- Task objective -
Up to and including the line with "are continuous finite", please reproduce the lines below exactly, beginning with the first.

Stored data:

import Mathlib.Topology.Algebra.Category.ProfiniteGrp.Completion
import Mathlib.CategoryTheory.Action.Continuous
import Mathlib.CategoryTheory.Action.Concrete
import Mathlib.Topology.Category.FinTopCat
import HarnessLib

/-!
# Finite `G`-sets are continuous finite `Ĝ`-sets: `Action FintypeCat G ≌ ContAction FintypeCat Ĝ`

Topic `Literature/GroupTheory` — step 2 of the topological Galois correspondence for covering
spaces (abc-iut cell, campaign-L R1, GAP row G-L4t14-R1): the junction between the category of
FINITE `π₁(X, x₀)`-sets (the target of `CovFin.fibreFunctor`, `Literature/Topology/CoveringSpaces/
CoveringGaloisCorrespondenceFinite.lean`) and Mochizuki's `B(Π)` = finite sets with a CONTINUOUS
action of a PROFINITE group (the tree's `BCat Π = ContAction FintypeCat Π`, [FrdI] §0 p. 13), for
`Π := Ĝ` the profinite completion (Mathlib `ProfiniteGrp.ProfiniteCompletion.completion`; Ribes–
Zalesskii §3.2).  Classical statement (Ribes–Zalesskii, *Profinite Groups*, §3.2, universal
property of `Ĝ`; SGA 1 XII Cor. 5.2 «`π₁^ét = π₁^top^∧`» at the level of finite sets): an action of a (discrete) group `G` on a
finite set `S` has a finite-index normal kernel, hence extends UNIQUELY to a continuous action of
`Ĝ`, and every continuous action of `Ĝ` on a finite discrete set arises this way.

* `actionKer S : FiniteIndexNormalSubgroup G` — the kernel of `G → Perm S`;
* `completionSMul`: the action `x • s := (x mod N_S) • s` of `Ĝ` on `S`; a `MulAction`
  (`completionMulAction`), continuous for the discrete topology (`continuousSMul_completion`),
  extending the `G`-action along `η : G → Ĝ` (`completionSMul_eta`), and determined by that
  property (`smul_eq_completionSMul_of_forall_eta`: a continuous `Ĝ`-action on a finite discrete set
  is determined by its restriction to the dense image of `η`);
* `extend : Action FintypeCat G ⥤ ContAction FintypeCat Ĝ`, `restrict : ContAction FintypeCat Ĝ ⥤
  Action FintypeCat G` (Mathlib `Action.res` along `η`) and **`equivalence : Action FintypeCat G ≌
  ContAction FintypeCat Ĝ`** with `restrict ⋙ extend` and `extend ⋙ restrict` the identity ON
  OBJECTS' carriers.

Everything is proved; no instances are declared globally (the `Ĝ`-action is a `def` used with
`letI`); no named facts.

## References

* L. Ribes, P. Zalesskii, *Profinite Groups*, 2nd ed., Springer 2010, §3.2 (profinite completion
  and its universal property: homomorphisms to (pro)finite groups factor through `Ĝ`).
  [RibesZalesskii2010]
* A. Grothendieck, M. Raynaud, SGA 1, Exp. V §5, Exp. XII Cor. 5.2.
* S. Mochizuki, *The geometry of Frobenioids I*, §0 p. 13 (`B(Π)`). [MochizukiFrdI2008]
-/

noncomputable section

open CategoryTheory MulAction ProfiniteGrp.ProfiniteCompletion
open scoped FintypeCatDiscrete

universe u

namespace Literature.GroupTheory

namespace FiniteActionCompletion

variable {G : Type u} [Group G]

/-- The profinite completion `Ĝ` of `G` (Mathlib's, as a type with its group and topology).
[cite: RibesZalesskii2010, §3.2] -/
abbrev Ghat (G : Type u) [Group G] : Type u := completion (GrpCat.of G)

/-- `η : G → Ĝ` (Mathlib `etaFn`). [cite: RibesZalesskii2010, §3.2] -/
abbrev eta (g : G) : Ghat G := etaFn (GrpCat.of G) g

/-! ### The kernel of a finite action and the extended action of `Ĝ` -/

section Kernel

variable (G) (S : Type u) [MulAction G S] [Finite S]

/-- **The kernel `N_S` of the action of `G` on a finite set `S`** is a normal subgroup of finite
index (`G ⧸ N_S ↪ Perm S`). [cite: RibesZalesskii2010, §3.2] -/
abbrev actionKer : FiniteIndexNormalSubgroup G where
  toSubgroup := (MulAction.toPermHom G S).ker

/-- `g ∈ N_S ↔ g` acts trivially. [cite: RibesZalesskii2010, §3.2] -/
theorem mem_actionKer_iff (g : G) : g ∈ (actionKer G S).toSubgroup ↔ ∀ s : S, g • s = s := by
  change g ∈ (MulAction.toPermHom G S).ker ↔ _
  rw [MonoidHom.mem_ker]
  constructor
  · intro h s
    have := congrArg (fun σ : Equiv.Perm S ↦ σ s) h
    simpa using this
  · intro h
    ext s
    simpa using h s

variable {G S}

/-- The action of `G ⧸ N_S` on `S` (through `G ⧸ N_S →* Perm S`). [cite: RibesZalesskii2010, §3.2] -/
def quotSMul (q : G ⧸ (actionKer G S).toSubgroup) (s : S) : S :=
  QuotientGroup.kerLift (MulAction.toPermHom G S) q s

/-- On classes of elements the quotient action is the action. [cite: RibesZalesskii2010, §3.2] -/
@[simp] theorem quotSMul_mk (g : G) (s : S) :
    quotSMul (QuotientGroup.mk g : G ⧸ (actionKer G S).toSubgroup) s = g • s := by
  change (QuotientGroup.kerLift (MulAction.toPermHom G S)) (QuotientGroup.mk g) s = g • s
  rw [QuotientGroup.kerLift_mk]
  rfl

/-- **The action of `Ĝ` on `S`**: `x • s := (x_{N_S}) • s`, the component of `x ∈ Ĝ = lim G⧸N` at
the finite-index normal subgroup `N_S` acting through `G ⧸ N_S →* Perm S`.
[cite: RibesZalesskii2010, §3.2] -/
def completionSMul (x : Ghat G) (s : S) : S := quotSMul (x.1 (actionKer G S)) s

/-- **The `Ĝ`-action extends the `G`-action**: `η(g) • s = g • s`. [cite: RibesZalesskii2010, §3.2] -/
@[simp] theorem completionSMul_eta (g : G) (s : S) : completionSMul (eta g) s = g • s :=
  quotSMul_mk g s

/-- The `Ĝ`-action as a `MulAction` (a `def`, to be used with `letI`).
[cite: RibesZalesskii2010, §3.2] -/
@[reducible] def completionMulAction : MulAction (Ghat G) S where
  smul := completionSMul
  one_smul s := by
    change quotSMul ((1 : Ghat G).1 (actionKer G S)) s = s
    have : (1 : Ghat G).1 (actionKer G S) = (QuotientGroup.mk 1 : G ⧸ (actionKer G S).toSubgroup) :=
      rfl
    rw [this, quotSMul_mk, one_smul]
  mul_smul x y s := by
    change QuotientGroup.kerLift (MulAction.toPermHom G S) ((x * y).1 (actionKer G S)) s =
      QuotientGroup.kerLift (MulAction.toPermHom G S) (x.1 (actionKer G S))
        (QuotientGroup.kerLift (MulAction.toPermHom G S) (y.1 (actionKer G S)) s)
    have key : ∀ a b : G ⧸ (actionKer G S).toSubgroup,
        QuotientGroup.kerLift (MulAction.toPermHom G S) (a * b) s =
          QuotientGroup.kerLift (MulAction.toPermHom G S) a
            (QuotientGroup.kerLift (MulAction.toPermHom G S) b s) := by
      intro a b
      rw [map_mul]
      rfl
    exact key (x.1 (actionKer G S)) (y.1 (actionKer G S))

/-- The component at a SMALLER finite-index normal subgroup `N ≤ N_S` already computes the action:
if `x_N = [g]` then `x • s = g • s`. [cite: RibesZalesskii2010, §3.2] -/
theorem completionSMul_eq_of_component_eq {N : FiniteIndexNormalSubgroup G}
    (hN : N ≤ actionKer G S) (x : Ghat G) (g : G) (hx : x.1 N = QuotientGroup.mk g) (s : S) :
    completionSMul x s = g • s := by
  have hcompat : x.1 (actionKer G S) = QuotientGroup.mk g := by
    have h := x.2 (homOfLE hN)
    change (diagram (GrpCat.of G)).map (homOfLE hN) (x.1 N) = x.1 (actionKer G S) at h
    rw [← h, hx]
    rfl
  change quotSMul (x.1 (actionKer G S)) s = g • s
  rw [hcompat, quotSMul_mk]

/-- Every `x ∈ Ĝ` has, at each `N`, a representative `g ∈ G` of its component; the action of `x` on
`S` is that of any representative of `x_{N_S}`. [cite: RibesZalesskii2010, §3.2] -/
theorem exists_completionSMul_eq (x : Ghat G) : ∃ g : G, ∀ s : S, completionSMul x s = g • s := by
  obtain ⟨g, hg⟩ := QuotientGroup.mk_surjective (x.1 (actionKer G S))
  exact ⟨g, fun s ↦ completionSMul_eq_of_component_eq le_rfl x g hg.symm s⟩

/-- **Continuity**: for the discrete topology on `S`, the `Ĝ`-action is continuous (it factors through
the continuous projection `Ĝ → G ⧸ N_S` to a finite discrete group).
[cite: RibesZalesskii2010, §3.2] -/
theorem continuousSMul_completion [TopologicalSpace S] [DiscreteTopology S] :
    letI := completionMulAction (G := G) (S := S)
    ContinuousSMul (Ghat G) S := by
  letI := completionMulAction (G := G) (S := S)
  refine ⟨?_⟩
  -- `(x, s) ↦ x • s` factors through `(x_{N_S}, s)`, continuous into a discrete space
  have hπ : Continuous fun x : Ghat G ↦ x.1 (actionKer G S) :=
    (continuous_apply (actionKer G S)).comp continuous_subtype_val
  haveI : DiscreteTopology ((diagram (GrpCat.of G)).obj (actionKer G S)) := ⟨rfl⟩
  have hf : Continuous fun p : ((diagram (GrpCat.of G)).obj (actionKer G S)) × S ↦
      quotSMul (G := G) (S := S) p.1 p.2 :=
    continuous_of_discreteTopology
  exact hf.comp (hπ.prodMap continuous_id)

/-- **Uniqueness**: a continuous action of `Ĝ` on a finite discrete set is determined by its
restriction along `η` (dense image, Mathlib `denseRange`): if it restricts to the given `G`-action,
it IS `completionSMul`. [cite: RibesZalesskii2010, §3.2] -/
theorem smul_eq_completionSMul_of_forall_eta [TopologicalSpace S] [DiscreteTopology S]
    (μ : MulAction (Ghat G) S) (hμ : @ContinuousSMul (Ghat G) S μ.toSMul _ _)
    (hη : ∀ (g : G) (s : S), @HSMul.hSMul (Ghat G) S S (@instHSMul _ _ μ.toSMul) (eta g) s = g • s)
    (x : Ghat G) (s : S) :
    @HSMul.hSMul (Ghat G) S S (@instHSMul _ _ μ.toSMul) x s = completionSMul x s := by
  letI := completionMulAction (G := G) (S := S)
  have h₁ : Continuous fun y : Ghat G ↦ @HSMul.hSMul (Ghat G) S S (@instHSMul _ _ μ.toSMul) y s :=
    hμ.continuous_smul.comp (continuous_id.prodMk continuous_const)
  have h₂ : Continuous fun y : Ghat G ↦ completionSMul y s :=
    (continuousSMul_completion (G := G) (S := S)).continuous_smul.comp
      (continuous_id.prodMk continuous_const)
  have := (denseRange (G := GrpCat.of G)).equalizer h₁ h₂
    (funext fun g ↦ (hη g s).trans (completionSMul_eta g s).symm)
  exact congrFun this x

end Kernel

/-! ### The equivalence `Action FintypeCat G ≌ ContAction FintypeCat Ĝ` -/

section Functors

variable (G)

/-- **Extension of a finite `G`-set to a continuous finite `Ĝ`-set.**
[cite: RibesZalesskii2010, §3.2] -/
def extendObj (A : Action FintypeCat.{u} G) : ContAction FintypeCat.{u} (Ghat G) :=
  letI : MulAction (Ghat G) A.V := completionMulAction (G := G) (S := A.V)
  ⟨Action.FintypeCat.ofMulAction (Ghat G) A.V, continuousSMul_completion (G := G) (S := A.V)⟩

/-- The carrier of the extension is the carrier. [cite: RibesZalesskii2010, §3.2] -/
@[simp] theorem extendObj_obj_V (A : Action FintypeCat.{u} G) : (extendObj G A).obj.V = A.V := rfl

/-- The extended action is `completionSMul`. [cite: RibesZalesskii2010, §3.2] -/
theorem extendObj_ρ_apply (A : Action FintypeCat.{u} G) (x : Ghat G) (a : A.V) :
    ((extendObj G A).obj.ρ x).hom a = completionSMul (G := G) (S := A.V) x a := rfl

/-- A `G`-map of finite `G`-sets is `Ĝ`-equivariant for the extended actions (choose a common
representative modulo `N_A ⊓ N_B`). [cite: RibesZalesskii2010, §3.2] -/
theorem map_completionSMul {A B : Action FintypeCat.{u} G} (f : A ⟶ B) (x : Ghat G) (a : A.V) :
    f.hom (completionSMul (G := G) (S := A.V) x a) = completionSMul (G := G) (S := B.V) x (f.hom a) := by
  let N : FiniteIndexNormalSubgroup G := actionKer G A.V ⊓ actionKer G B.V
  obtain ⟨g, hg⟩ := QuotientGroup.mk_surjective (x.1 N)
  rw [completionSMul_eq_of_component_eq (N := N) inf_le_left x g hg.symm a,
    completionSMul_eq_of_component_eq (N := N) inf_le_right x g hg.symm (f.hom a)]
  -- `f` is `G`-equivariant
  exact ConcreteCategory.congr_hom (f.comm g) a

/-- **The extension functor `Action FintypeCat G ⥤ ContAction FintypeCat Ĝ`** (identity on maps).
[cite: RibesZalesskii2010, §3.2] -/
def extend : Action FintypeCat.{u} G ⥤ ContAction FintypeCat.{u} (Ghat G) where
  obj := extendObj G
  map {A B} f := ObjectProperty.homMk
    { hom := f.hom
      comm := fun x ↦ by
        ext a
        exact map_completionSMul G f x a }
  map_id A := by apply ObjectProperty.hom_ext; rfl
  map_comp f g := by apply ObjectProperty.hom_ext; rfl

/-- `η : G →* Ĝ` as a monoid homomorphism. [cite: RibesZalesskii2010, §3.2] -/
def etaHom : G →* Ghat G := (eta (G := G) |> fun _ ↦ (ProfiniteGrp.ProfiniteCompletion.eta (GrpCat.of G)).hom)

/-- `etaHom g = η g`. [cite: RibesZalesskii2010, §3.2] -/
@[simp] theorem etaHom_apply (g : G) : etaHom G g = eta g := rfl

/-- **The restriction functor `ContAction FintypeCat Ĝ ⥤ Action FintypeCat G`** along `η`
(forget continuity, then Mathlib `Action.res`). [cite: RibesZalesskii2010, §3.2] -/
def restrict : ContAction FintypeCat.{u} (Ghat G) ⥤ Action FintypeCat.{u} G :=
  ObjectProperty.ι _ ⋙ Action.res _ (etaHom G)

/-- `restrict` then `extend` is the identity on objects: the extended restricted action IS the
original continuous action (uniqueness, `smul_eq_completionSMul_of_forall_eta`).
[cite: RibesZalesskii2010, §3.2] -/
theorem extendObj_restrict_ρ (B : ContAction FintypeCat.{u} (Ghat G)) (x : Ghat G)
    (b : ((restrict G).obj B).V) :
    ((extendObj G ((restrict G).obj B)).obj.ρ x).hom b = (B.obj.ρ x).hom b := by
  -- the original action is continuous (as a map `Ĝ × S → S`) and restricts to the `G`-action along `η`
  have hc : Continuous fun p : Ghat G × ((restrict G).obj B).V ↦ (B.obj.ρ p.1).hom p.2 :=
    (Action.isContinuous_def _).1 B.property
  let μ : MulAction (Ghat G) ((restrict G).obj B).V := Action.instMulAction B.obj
  have hμ : @ContinuousSMul (Ghat G) ((restrict G).obj B).V μ.toSMul _ _ := ⟨hc⟩
  exact (smul_eq_completionSMul_of_forall_eta (G := G) (S := ((restrict G).obj B).V) μ hμ
    (fun g s ↦ rfl) x b).symm

/-- `extend` then `restrict` is the identity on objects: restricting the extended action along
`η` gives back the action (`completionSMul_eta`). [cite: RibesZalesskii2010, §3.2] -/
theorem restrict_extendObj_ρ (A : Action FintypeCat.{u} G) (g : G) (a : A.V) :
    (((restrict G).obj (extendObj G A)).ρ g).hom a = (A.ρ g).hom a := by
  change completionSMul (G := G) (S := A.V) (eta g) a = _
  rw [completionSMul_eta]
  rfl

/-- The unit: `A ≅ restrict (extend A)`, identity on carriers. [cite: RibesZalesskii2010, §3.2] -/
def unitIsoApp (A : Action FintypeCat.{u} G) : A ≅ (extend G ⋙ restrict G).obj A :=
  Action.mkIso (Iso.refl _) fun g ↦ by
    ext a
    exact (restrict_extendObj_ρ G A g a).symm

/-- The counit: `extend (restrict B) ≅ B`, identity on carriers. [cite: RibesZalesskii2010, §3.2] -/
def counitIsoApp (B : ContAction FintypeCat.{u} (Ghat G)) : (restrict G ⋙ extend G).obj B ≅ B :=
  ObjectProperty.isoMk _ (Action.mkIso (Iso.refl _) fun x ↦ by
    ext b
    exact extendObj_restrict_ρ G B x b)

/-- **THE EQUIVALENCE `Action FintypeCat G ≌ ContAction FintypeCat Ĝ`: finite `G`-sets are the
same as finite sets with a continuous action of the profinite completion** (SGA 1 V 5 / Ribes–
Zalesskii 3.2.6; the junction `FinSet^{π₁(X,x₀)} ≌ B(π̂₁)` for the covering-space Galois
correspondence). [cite: RibesZalesskii2010, §3.2] -/
def equivalence : Action FintypeCat.{u} G ≌ ContAction FintypeCat.{u} (Ghat G) where
  functor := extend G
  inverse := restrict G
  unitIso := NatIso.ofComponents (unitIsoApp G) fun {A B} f ↦ by
    apply Action.Hom.ext
    rfl
  counitIso := NatIso.ofComponents (counitIsoApp G) fun {A B} f ↦ by
    apply ObjectProperty.hom_ext
    apply Action.Hom.ext
    rfl
  functor_unitIso_comp A := by
    apply ObjectProperty.hom_ext
    apply Action.Hom.ext
    rfl

/-- The functor of the equivalence is `extend`. [cite: RibesZalesskii2010, §3.2] -/
@[simp] theorem equivalence_functor : (equivalence G).functor = extend G := rfl

/-- The inverse of the equivalence is `restrict`. [cite: RibesZalesskii2010, §3.2] -/
@[simp] theorem equivalence_inverse : (equivalence G).inverse = restrict G := rfl

end Functors

end FiniteActionCompletion

end Literature.GroupTheory

end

- Output for this task -
import Mathlib.Topology.Algebra.Category.ProfiniteGrp.Completion
import Mathlib.CategoryTheory.Action.Continuous
import Mathlib.CategoryTheory.Action.Concrete
import Mathlib.Topology.Category.FinTopCat
import HarnessLib

/-!
# Finite `G`-sets are continuous finite `Ĝ`-sets: `Action FintypeCat G ≌ ContAction FintypeCat Ĝ`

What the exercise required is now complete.